Uncovering the polymerase-induced cytotoxicity of an oxidized nucleotide
NASA Astrophysics Data System (ADS)
Freudenthal, Bret D.; Beard, William A.; Perera, Lalith; Shock, David D.; Kim, Taejin; Schlick, Tamar; Wilson, Samuel H.
2015-01-01
Oxidative stress promotes genomic instability and human diseases. A common oxidized nucleoside is 8-oxo-7,8-dihydro-2'-deoxyguanosine, which is found both in DNA (8-oxo-G) and as a free nucleotide (8-oxo-dGTP). Nucleotide pools are especially vulnerable to oxidative damage. Therefore cells encode an enzyme (MutT/MTH1) that removes free oxidized nucleotides. This cleansing function is required for cancer cell survival and to modulate Escherichia coli antibiotic sensitivity in a DNA polymerase (pol)-dependent manner. How polymerases discriminate between damaged and non-damaged nucleotides is not well understood. This analysis is essential given the role of oxidized nucleotides in mutagenesis, cancer therapeutics, and bacterial antibiotics. Even with cellular sanitizing activities, nucleotide pools contain enough 8-oxo-dGTP to promote mutagenesis.
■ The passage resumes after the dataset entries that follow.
import Summits.HodgeConjecture.HodgeConjecture.Theorems.LimitExtensionSpecialisationOfAlgebraicity
import Summits.HodgeConjecture.HodgeConjecture.Theorems.LimitExtensionSpecialisationOfAlgebraicityLimit
import Literature.AlgebraicGeometry.HodgeTheory.AlgebraicityLocusCurves
import Literature.AlgebraicGeometry.Morphisms.SmoothOfFlatFibre
import Literature.AlgebraicGeometry.Motives.SmoothPiecesByDimension

/-!
# Route LimitExtension — `SpecialisationOfAlgebraicity` (item stmt-HodgeConjecture-2998) from SPREAD alone

The support item `SpecialisationOfAlgebraicity` (specialisation of algebraicity modulo coniveau one
along a one-parameter degeneration) proved MODULO ONE classical ingredient, SPREAD — spreading of
algebraic supports along the family: relative Hilbert/Chow schemes, countability and flat limits
over the smooth curve give one Zariski-closed `𝒵 ⊆ W` off whose slices all the algebraic classes
`B_t`, `t ≠ t₀`, die, with slice over `t₀` of codimension `≥ k` (Voisin II §3.3.1, §7.3.2; Fulton
1998 §10.1; the same input that the tree's named fact
`HodgeTheory.charlesSchnell_algebraicityLocus_iUnion_closed` awaits). Everything else is proved:

* `mem_smoothLocus_of_isOpenImmersion_fiberOver` — **fibre criterion** (EGA IV₄ 17.5.1, through the
  tree's `Morphisms.mem_smoothLocus_of_flat_stalkMap_of_smooth_fiber`): the points of a smooth open
  piece of the fibre of a flat `f` over a complex point lie in the smooth locus of `f` (the fibre
  `W ×_T Spec ℂ` over `t₀` is identified with Mathlib's `f.fiber (pt t₀)` through `κ(pt t₀) ≅ ℂ`,
  and off the closed `W_{t₀} ∖ φ(Vx)` the whole fibre is the smooth `φ(Vx) ≅ Vx`).
* `exists_smoothOfRelativeDimension_of_mem_smoothLocus` — about a point of its smooth locus a
  morphism locally of finite presentation is smooth of some fixed relative dimension on an open
  neighbourhood (one standard smooth chart serves all its points).
* `specialisationOfAlgebraicity_of_spread` — **the item from SPREAD**: shrink the open piece of `X`
  into one such chart, apply the `limit` theorem `restrictCompl_map_eq_zero_of_forall_ne`, use the
  codimension clause (`k ≥ 1`) to see that the support misses the generic point, and conclude by the
  coniveau bookkeeping `mem_supportedClasses_one_of_restrictCompl_map_eq_zero`.
-/

noncomputable section

-- `Summit.HodgeConjecture.HodgeConjecture.Theorems` is the mandated namespace (single-conjunct summit:
-- Sub = Summit), which `linter.dupNamespace` flags on every declaration; the lakefile turns the
-- linter off tree-wide (weak option), restated here so stand-alone elaboration is warning-free too.
set_option linter.dupNamespace false

open scoped Topology
open Set Function Filter

namespace Summit.HodgeConjecture.HodgeConjecture.Theorems

/-! ### The fibre criterion at the smooth open piece of the special fibre -/

section FibreCriterion

open CategoryTheory CategoryTheory.Limits AlgebraicGeometry
open Literature.AlgebraicGeometry.Motives

/-- **The points of a smooth open piece of a fibre lie in the smooth locus** (fibre criterion of
smoothness, EGA IV₄ 17.5.1, through the tree's pointwise form
`Morphisms.mem_smoothLocus_of_flat_stalkMap_of_smooth_fiber`). Let `f : W ⟶ T` be flat and locally
of finite presentation over a `ℂ`-scheme `T` locally of finite type, `t₀ ∈ T(ℂ)`, and
`φ : Vx ⟶ W_{t₀}` an open immersion into the fibre from a `ℂ`-scheme `Vx` smooth over `ℂ`. Then
every point of `φ(Vx) ⊆ W` lies in the smooth locus of `f`. Proof: remove from `W` the closed set
`W_{t₀} ∖ φ(Vx)`; over the residue field `κ(t₀) ≅ ℂ` the fibre of the remaining open `U₀ → T` at
`t₀` is `φ(Vx) ≅ Vx`, smooth; flatness is inherited, and the pointwise fibre criterion applies.
[cite: EGAIV4, Thm. 17.5.1] [cite: StacksProject, Tag 01V8] -/
theorem mem_smoothLocus_of_isOpenImmersion_fiberOver {Vx T W : SchemeOver ℂ} (f : W ⟶ T)
    [LocallyOfFinitePresentation f.left] [Flat f.left] [LocallyOfFiniteType T.hom]
    (t₀ : ComplexPoints T) (φ : Vx ⟶ fiberOver f t₀) [IsOpenImmersion φ.left] [Smooth Vx.hom]
    (v : Vx.left) : (φ ≫ fiberι f t₀).left.base v ∈ f.left.smoothLocus := by
  -- notation: the fibre `F = W ×_T Spec ℂ` over `t₀` and Mathlib's fibre `Y = W ×_T Spec κ(y₀)`
  set y₀ : T.left := t₀.pt with hy₀
  set ι : (fiberOver f t₀).left ⟶ W.left := (fiberι f t₀).left with hι
  set σ : (fiberOver f t₀).left ⟶ (specOver ℂ ℂ).left := (fiberOverToSpec f t₀).left with hσ
  have hισ : ι ≫ f.left = σ ≫ t₀.left := congrArg CommaMorphism.left (fiberι_comp f t₀)
  haveI : IsClosedImmersion ι := isClosedImmersion_fiberι_left f t₀
  set h : Spec (T.left.residueField y₀) ⟶ T.left := T.left.fromSpecResidueField y₀ with hh
  -- `Spec ℂ ≅ Spec κ(y₀)` (Nullstellensatz) with `eI.hom ≫ h = t₀`
  set eI : (specOver ℂ ℂ).left ≅ Spec (T.left.residueField y₀) :=
    (Scheme.Spec.mapIso (residueFieldIsoBase T.hom t₀.pt t₀.isClosed_pt).op) with heI
  have heIhom : eI.hom = Spec.map t₀.resHom := by
    rw [ComplexPoints.resHom_eq t₀]; rfl
  have heh : eI.hom ≫ h = t₀.left := by
    rw [heIhom]
    exact (T.left.SpecToEquivOfField ℂ).symm_apply_apply t₀.left
  -- the comparison isomorphism `Y ≅ F` over `W`
  set δ : pullback f.left h ⟶ (fiberOver f t₀).left :=
    pullback.lift (pullback.fst f.left h) (pullback.snd f.left h ≫ eI.inv) (by
      rw [Category.assoc, ← heh, eI.inv_hom_id_assoc]
      exact pullback.condition) with hδ
  set γ : (fiberOver f t₀).left ⟶ pullback f.left h :=
    pullback.lift ι (σ ≫ eI.hom) (by rw [Category.assoc, heh]; exact hισ) with hγ
  have hδfst : δ ≫ ι = pullback.fst f.left h := pullback.lift_fst _ _ _
  have hδsnd : δ ≫ σ = pullback.snd f.left h ≫ eI.inv := pullback.lift_snd _ _ _
  have hγfst : γ ≫ pullback.fst f.left h = ι := pullback.lift_fst _ _ _
  have hγsnd : γ ≫ pullback.snd f.left h = σ ≫ eI.hom := pullback.lift_snd _ _ _
  have hδγ : δ ≫ γ = 𝟙 _ := by
    apply pullback.hom_ext
    · rw [Category.assoc, hγfst, hδfst, Category.id_comp]
    · rw [Category.assoc, hγsnd, ← Category.assoc, hδsnd, Category.assoc, eI.inv_hom_id,
        Category.comp_id, Category.id_comp]
  have hγδ : γ ≫ δ = 𝟙 _ := by
    apply pullback.hom_ext
    · change (γ ≫ δ) ≫ ι = 𝟙 _ ≫ ι
      rw [Category.assoc, hδfst, hγfst, Category.id_comp]
    · change (γ ≫ δ) ≫ σ = 𝟙 _ ≫ σ
      rw [Category.assoc, hδsnd, ← Category.assoc, hγsnd, Category.assoc, eI.hom_inv_id,
        Category.comp_id, Category.id_comp]
  haveI : IsIso γ := ⟨⟨δ, hγδ, hδγ⟩⟩
  -- the open `U₀ = W ∖ (W_{t₀} ∖ φ(Vx))` and the point `x = ι (φ v) ∈ U₀`
  set C₀ : Set W.left := ι.base '' (Set.range φ.left.base)ᶜ with hC₀
  have hC₀c : IsClosed C₀ :=
    ι.isClosedEmbedding.isClosedMap _ φ.left.isOpenEmbedding.isOpen_range.isClosed_compl
  set U₀ : W.left.Opens := ⟨C₀ᶜ, hC₀c.isOpen_compl⟩ with hU₀
  have hxU₀ : ι.base (φ.left.base v) ∈ U₀ := by
    rintro ⟨w, hw, hwx⟩
    exact hw ⟨v, ι.isClosedEmbedding.injective hwx.symm⟩
  set f₀ : ↑U₀ ⟶ T.left := U₀.ι ≫ f.left with hf₀
  set x' : ↥U₀ := ⟨ι.base (φ.left.base v), hxU₀⟩ with hx'
  -- `x ∈ sm(f)` iff `x' ∈ sm(f₀)`
  suffices hsuff : (x' : ↑U₀) ∈ f₀.smoothLocus by
    have h1 : (x' : ↑U₀) ∈ U₀.ι ⁻¹ᵁ f.left.smoothLocus := by
      rw [Scheme.Hom.preimage_smoothLocus_eq]; exact hsuff
    exact h1
  -- `f₀ x' = y₀`
  have hfx : f₀.base x' = y₀ := by
    change (ι ≫ f.left).base (φ.left.base v) = t₀.pt
    rw [hισ, Scheme.Hom.comp_apply]
    haveI : Subsingleton ↥(specOver ℂ ℂ).left :=
      inferInstanceAs (Subsingleton (PrimeSpectrum ℂ))
    have hpt : σ.base (φ.left.base v) = IsLocalRing.closedPoint ℂ := Subsingleton.elim _ _
    change t₀.left.base (σ.base (φ.left.base v)) = t₀.pt
    rw [hpt]
    rfl
  refine Literature.AlgebraicGeometry.Morphisms.mem_smoothLocus_of_flat_stalkMap_of_smooth_fiber f₀
    (Flat.stalkMap f₀ x') ?_
  rw [hfx]
  -- `f₀.fiberToSpecResidueField y₀ = α.inv ≫ β ≫ g`
  set g : pullback f.left h ⟶ Spec (T.left.residueField y₀) := pullback.snd f.left h with hg
  set β : pullback U₀.ι (pullback.fst f.left h) ⟶ pullback f.left h :=
    pullback.snd U₀.ι (pullback.fst f.left h) with hβ
  have hfac : f₀.fiberToSpecResidueField y₀ =
      (pullbackRightPullbackFstIso f.left h U₀.ι).inv ≫ β ≫ g := by
    rw [Scheme.Hom.fiberToSpecResidueField, ← pullbackRightPullbackFstIso_inv_snd_snd]
  rw [hfac]
  -- the open immersions `β` and `θ = φ ≫ γ` into `Y` have the same range
  set θ : Vx.left ⟶ pullback f.left h := φ.left ≫ γ with hθ
  haveI : IsOpenImmersion θ := IsOpenImmersion.comp _ _
  have hrange : Set.range β.base = Set.range θ.base := by
    rw [hβ, Scheme.Pullback.range_snd, Scheme.Opens.range_ι]
    ext z
    constructor
    · intro hz
      -- `fst z ∈ U₀` forces `δ z ∈ φ(Vx)`
      have hz' : ι.base (δ.base z) ∈ (U₀ : Set W.left) := by
        have h1 : ι.base (δ.base z) = (pullback.fst f.left h).base z := by
          rw [← Scheme.Hom.comp_apply, hδfst]
        rw [h1]
        exact hz
      by_contra hzθ
      apply hz'
      refine ⟨δ.base z, fun ⟨w, hw⟩ => hzθ ⟨w, ?_⟩, rfl⟩
      change (φ.left ≫ γ).base w = z
      rw [Scheme.Hom.comp_apply]
      change γ.base (φ.left.base w) = z
      rw [hw, ← Scheme.Hom.comp_apply, hδγ]
      rfl
    · rintro ⟨w, rfl⟩
      change (pullback.fst f.left h).base ((φ.left ≫ γ).base w) ∈ (U₀ : Set W.left)
      rw [← Scheme.Hom.comp_apply, Category.assoc, hγfst, Scheme.Hom.comp_apply]
      rintro ⟨w', hw', hw'x⟩
      exact hw' ⟨w, ι.isClosedEmbedding.injective hw'x.symm⟩
  set κi := IsOpenImmersion.isoOfRangeEq β θ hrange with hκi
  have hκ : κi.hom ≫ θ = β := IsOpenImmersion.isoOfRangeEq_hom_fac β θ hrange
  -- `θ ≫ g = Vx.hom ≫ eI.hom`, so `β ≫ g` is smooth
  have hφσ : φ.left ≫ σ = Vx.hom := by
    have hw := Over.w (φ ≫ fiberOverToSpec f t₀)
    rw [Literature.NumberTheory.Transcendental.specOver_self_hom] at hw
    erw [Category.comp_id] at hw
    exact hw
  have hθg : θ ≫ g = Vx.hom ≫ eI.hom := by
    rw [hθ, Category.assoc, hγsnd, ← Category.assoc, hφσ]
    rfl
  have hβg : β ≫ g = κi.hom ≫ Vx.hom ≫ eI.hom := by rw [← hκ, Category.assoc, hθg]
  rw [hβg]
  have h2 : Smooth (κi.hom ≫ Vx.hom ≫ eI.hom) := inferInstance
  have h3 : Smooth (pullbackRightPullbackFstIso f.left h U₀.ι).inv := inferInstance
  exact MorphismProperty.comp_mem @Smooth _ _ h3 h2

end FibreCriterion

/-! ### A standard-smooth chart of fixed relative dimension about a point of the smooth locus -/

section Chart

open CategoryTheory CategoryTheory.Limits AlgebraicGeometry

/-- **About a point of its smooth locus a morphism is smooth of SOME fixed relative dimension**:
for `f : W ⟶ T` locally of finite presentation and `x ∈ sm(f)` there are an open `U ∋ x` of `W` and
`N : ℕ` with `U ⟶ T` smooth of relative dimension `N` — restrict `f` to its smooth locus (smooth),
take a standard smooth affine chart `(U', V') ∋ x` (Mathlib `Smooth.exists_isStandardSmooth`), read
off the relative dimension `N` of its presentation, and `U = V'`. [folklore] -/
theorem exists_smoothOfRelativeDimension_of_mem_smoothLocus {W T : Scheme} (f : W ⟶ T)
    [LocallyOfFinitePresentation f] {x : W} (hx : x ∈ f.smoothLocus) :
    ∃ (U : W.Opens) (N : ℕ), x ∈ U ∧ SmoothOfRelativeDimension N (U.ι ≫ f) := by
  set S : W.Opens := f.smoothLocus with hS
  set g : ↑S ⟶ T := S.ι ≫ f with hg
  haveI : Smooth g := by
    rw [← Scheme.Hom.smoothLocus_eq_top_iff]
    have h := Scheme.Hom.preimage_smoothLocus_eq S.ι f
    rw [Scheme.Opens.ι_preimage_self] at h
    exact h.symm
  set x' : ↥S := ⟨x, hx⟩ with hx'
  obtain ⟨U', hU', V', hV', hxV', e, hsm⟩ := Smooth.exists_isStandardSmooth g x'
  obtain ⟨N, hN⟩ := hsm.exists_isStandardSmoothOfRelativeDimension
  -- `V' ⟶ T` is smooth of relative dimension `N`: the one chart serves every point
  have hVr : (V' : (↑S : Scheme).Opens) ≤ V'.ι.opensRange := by rw [Scheme.Opens.opensRange_ι]
  haveI : IsIso (V'.ι.app V') := Scheme.Hom.isIso_app _ _ hVr
  have hsmN : SmoothOfRelativeDimension N (V'.ι ≫ g) := by
    refine ⟨fun z => ⟨U', hU', V'.ι ⁻¹ᵁ V', hV'.preimage_of_isOpenImmersion _ hVr, z.2, ?_, ?_⟩⟩
    · intro w hw
      exact e hw
    · have hcomp : (V'.ι ≫ g).appLE U' (V'.ι ⁻¹ᵁ V') (fun w hw => e hw) =
          g.appLE U' V' e ≫ V'.ι.app V' := by
        rw [Scheme.Hom.app_eq_appLE, Scheme.Hom.appLE_comp_appLE]
      rw [hcomp, CommRingCat.hom_comp,
        RingHom.isStandardSmoothOfRelativeDimension_respectsIso.cancel_right_isIso]
      exact hN
  -- transport to the open `U = (V' ↪ S ↪ W).opensRange` of `W`
  set u : ↑V' ⟶ W := V'.ι ≫ S.ι with hu
  refine ⟨u.opensRange, N, ⟨⟨x', hxV'⟩, rfl⟩, ?_⟩
  have hfac : u.opensRange.ι ≫ f = u.isoOpensRange.inv ≫ V'.ι ≫ g := by
    rw [← Scheme.Hom.isoOpensRange_inv_comp u, Category.assoc]
    congr 1
  rw [hfac]
  haveI := hsmN
  have h : SmoothOfRelativeDimension (0 + N) (u.isoOpensRange.inv ≫ V'.ι ≫ g) := inferInstance
  rwa [Nat.zero_add] at h

end Chart

/-! ### The item from SPREAD alone -/

section Spread

open CategoryTheory CategoryTheory.Limits AlgebraicGeometry
open Literature.AlgebraicGeometry.Motives Literature.AlgebraicGeometry.HodgeTheory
This arises from the dual coding potential where 8-oxo-dGTP(anti) base pairs with cytosine and 8-oxo-dGTP(syn) uses its Hoogsteen edge to base pair with adenine. Here we use time-lapse crystallography to follow 8-oxo-dGTP insertion opposite adenine or cytosine with human pol β, to reveal that insertion is accommodated in either the syn- or anti-conformation, respectively. For 8-oxo-dGTP(anti) insertion, a novel divalent metal relieves repulsive interactions between the adducted guanine base and the triphosphate of the oxidized nucleotide. With either templating base, hydrogen-bonding interactions between the bases are lost as the enzyme reopens after catalysis, leading to a cytotoxic nicked DNA repair intermediate. Combining structural snapshots with kinetic and computational analysis reveals how 8-oxo-dGTP uses charge modulation during insertion that can lead to a blocked DNA repair intermediate.